/-!
# DAG node N14 (NE1′) — K3⁸ v6 STUB 2's REGISTERED TEXT (`K3V6Defs` names, rev 28∕29, recipe (δⱽ)) AT THE ZERO CUT AND THE ℓ¹-OPTIMAL SHELL SPLIT FROM THE KEYED LIVE
# LINE, THE KEYED UNDRESSED CLASS-LAW TV OF RECORD AND NODE N14's KEYED BINDER — the (B)-FREE faces of FILE 6's road transfer to EVERY version slot `v` VERBATIM; and K3⁸
# BY NAME modulo stub 1's V text

Cell `pub-ymgap` (HUMAN RULING D-0062, Track A), WIDTH SEAT `pub-ymgap-dag-n14-w2` (NODE n14 = NE1′), generation 6, FILE 9; `--kind proof --supports
stmt-QuantumFields-27366 --as helper` (K3⁸ `SpineGivenEndpointR13SepCoPHV`, dag-lead KEY MAP v2 ∕ GATE v1.69; skeleton v6 b4e55110ab73e679, stub 2 `stub_expansion13HV`; helper, NOT a
discharge; count-neutral).  THEOREMS ONLY (0 `def`, 0 `instance`, 0 `sorry`).  Imports this seat's FILE 6 `…StubTwoTextOptShellOfUndressedClassLawTVAndBinderK3V5` (p619828; through it
FILE 5, dag-n20-w3's 13∕13b, g2's MGF forms of record), dag-n27-w1's by-name mirror `…K3V6Defs` (the `…V` ∕ `…BFree` faces, `keyedExtractionV_of_bFree`,
`spineGivenEndpointR13SepCoPHV_of_stubTextsV`), dag-n20-w3's 13R `…N20CoreEdgeShellDialStubTextK3V6` (`pinned_relWeight_coreEdgeV_optShell`: the pin, N20 and the N19′ conjunct
`KeyedCoreEdgeHolderD4V β cr⋆ rr` at the ℓ¹-optimal split — ITS declarer by R455 (A), cell bus ADJACENCY-1 11:10Z; one copy in the tree) and dag-n27-c's `…N27AtSpineReadingOfRecord13CoPHVCut`
(`keyedExtraction_crOfRecord₁₃VAt_cut`, the (B)-free extraction identities of record) — all BY NAME; edits nothing.  (Route import cone via `K3V5Defs`∕`K3V6Defs`, as the g5∕g6 text files.)

WHY.  K3⁸ (stmt-QuantumFields-27366) = K3⁷'s text with the version slot `v : Revision₁₃ F 2 θ h` threaded through the (B)∕END prefixes; stub 2 of v6 asks v5's five faces with
`KeyedExtraction ↦ KeyedExtractionV`, `KeyedCoreEdgeHolderD4 ↦ KeyedCoreEdgeHolderD4V` (the prefix read at the revised datum), and plan g85 ∕ the mirror record that a road NOT
READING (B) transfers to every slot verbatim via the `…BFree` shapes (`…V_of_bFree`).  FILE 6's road reads neither (B) nor END (this seat's census answer, INBOX l.35534): its N19′
face is dag-n20-w3's `core_crOfRecord₁₃VAt_optShell` under `ForSmallCouplings.of_forall`, its N27x face the live-line extraction identities.  This file types that in the v6 names:
* `keyedExtractionBFree_crOfRecord₁₃V_of_liveLine` — the (B)-free N27x face from the keyed live line + (H-ζ) (dag-n27-c's `keyedExtraction_crOfRecord₁₃VAt_cut`; (H-U) absolute,
  `0 ≤ ζ` from the provisos).
* ★★★ `stubExpansion13HVText_optShell_of_liveLine_of_keyedUndressedClassLawTV_of_keyedBinder` — K3⁸ v6 STUB 2's TEXT VERBATIM (`KeyedRatesHolderD4V` unread) from the SAME two
  keyed hypotheses as FILE 6 (keyed live line + (H-ζ); keyed UNDRESSED per-set class-law TV of record + node N14's keyed binder on the classes of record + positive undressed
  class totals), witness `(0, sh⋆, crOfRecord₁₃V 0 sh⋆)`: `PinnedAtLive` ∕ `KeyedRelWeight` ∕ `KeyedCoreEdgeHolderD4V` (dag-n20-w3's 13R `pinned_relWeight_coreEdgeV_optShell`) ·
  `KeyedShellWeight` (13b on FILE 5, as FILE 6) · `KeyedExtractionV` (the (B)-free face above through the mirror's `keyedExtractionV_of_bFree`).
* ★ `spineGivenEndpointR13SepCoPHV_of_stubRatesVText_of_liveLine_of_keyedUndressedClassLawTV_of_keyedBinder` — K3⁸ BY NAME modulo stub 1's v6 text (ONE application of the mirror's
  `spineGivenEndpointR13SepCoPHV_of_stubTextsV`).  NOT a proof of K3⁸: stub 1's text and the two keyed hypotheses are DISPLAYED.

HONEST FRAMING.  By-name bookkeeping on hypothesis SHAPES; the keyed live line ∕ (H-ζ), the undressed class-law TV of record (the letter the caricature says FAILS at the full history
key — window-key-core ∕ dag-n20-w5 (LS); this is the TEMPLATE at v6's pinned full key, see this seat's A6-NOTE) and N14's binder of record are HYPOTHESES inhabited for no tuple (K0⁷
OPEN) and produced by nobody; NOT a proof of `stub_expansion13HV` nor of K3⁸; proves NO estimate of the programme; nothing of Bałaban's asserted; NE1′ ∕ NE7 ∕ NE7b ∕ NE7c NOT PRINTED
as two-run statements for d = 4, NOT proved; N14 ∕ N19 ∕ N20 ∕ N21 ∕ N27 NOT discharged; K3⁸ OPEN, v6 STANDS, not claimed; counts UNMOVED (typed 28∕28 · discharged 5∕28).  One finite 𝕋⁴
programme at fixed ε; R4 closes only the CONDITIONAL finite-𝕋⁴ rung `BalabanLadder.UV` — NOT ℝ⁴, NOT OS, NOT the Yang–Mills mass gap (Clay), which is NOT proved by any of this.
-/

set_option autoImplicit false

▶ EXERCISE DETAILS
Everything from the first line of the records through the line holding "face is dag-n20-w3's" is to be transcribed exactly; leave out all other lines.

▶ TASK SOLUTION
/-!
# DAG node N14 (NE1′) — K3⁸ v6 STUB 2's REGISTERED TEXT (`K3V6Defs` names, rev 28∕29, recipe (δⱽ)) AT THE ZERO CUT AND THE ℓ¹-OPTIMAL SHELL SPLIT FROM THE KEYED LIVE
# LINE, THE KEYED UNDRESSED CLASS-LAW TV OF RECORD AND NODE N14's KEYED BINDER — the (B)-FREE faces of FILE 6's road transfer to EVERY version slot `v` VERBATIM; and K3⁸
# BY NAME modulo stub 1's V text

Cell `pub-ymgap` (HUMAN RULING D-0062, Track A), WIDTH SEAT `pub-ymgap-dag-n14-w2` (NODE n14 = NE1′), generation 6, FILE 9; `--kind proof --supports
stmt-QuantumFields-27366 --as helper` (K3⁸ `SpineGivenEndpointR13SepCoPHV`, dag-lead KEY MAP v2 ∕ GATE v1.69; skeleton v6 b4e55110ab73e679, stub 2 `stub_expansion13HV`; helper, NOT a
discharge; count-neutral).  THEOREMS ONLY (0 `def`, 0 `instance`, 0 `sorry`).  Imports this seat's FILE 6 `…StubTwoTextOptShellOfUndressedClassLawTVAndBinderK3V5` (p619828; through it
FILE 5, dag-n20-w3's 13∕13b, g2's MGF forms of record), dag-n27-w1's by-name mirror `…K3V6Defs` (the `…V` ∕ `…BFree` faces, `keyedExtractionV_of_bFree`,
`spineGivenEndpointR13SepCoPHV_of_stubTextsV`), dag-n20-w3's 13R `…N20CoreEdgeShellDialStubTextK3V6` (`pinned_relWeight_coreEdgeV_optShell`: the pin, N20 and the N19′ conjunct
`KeyedCoreEdgeHolderD4V β cr⋆ rr` at the ℓ¹-optimal split — ITS declarer by R455 (A), cell bus ADJACENCY-1 11:10Z; one copy in the tree) and dag-n27-c's `…N27AtSpineReadingOfRecord13CoPHVCut`
(`keyedExtraction_crOfRecord₁₃VAt_cut`, the (B)-free extraction identities of record) — all BY NAME; edits nothing.  (Route import cone via `K3V5Defs`∕`K3V6Defs`, as the g5∕g6 text files.)

WHY.  K3⁸ (stmt-QuantumFields-27366) = K3⁷'s text with the version slot `v : Revision₁₃ F 2 θ h` threaded through the (B)∕END prefixes; stub 2 of v6 asks v5's five faces with
`KeyedExtraction ↦ KeyedExtractionV`, `KeyedCoreEdgeHolderD4 ↦ KeyedCoreEdgeHolderD4V` (the prefix read at the revised datum), and plan g85 ∕ the mirror record that a road NOT
READING (B) transfers to every slot verbatim via the `…BFree` shapes (`…V_of_bFree`).  FILE 6's road reads neither (B) nor END (this seat's census answer, INBOX l.35534): its N19′
face is dag-n20-w3's `core_crOfRecord₁₃VAt_optShell` under `ForSmallCouplings.of_forall`, its N27x face the live-line extraction identities.  This file types that in the v6 names:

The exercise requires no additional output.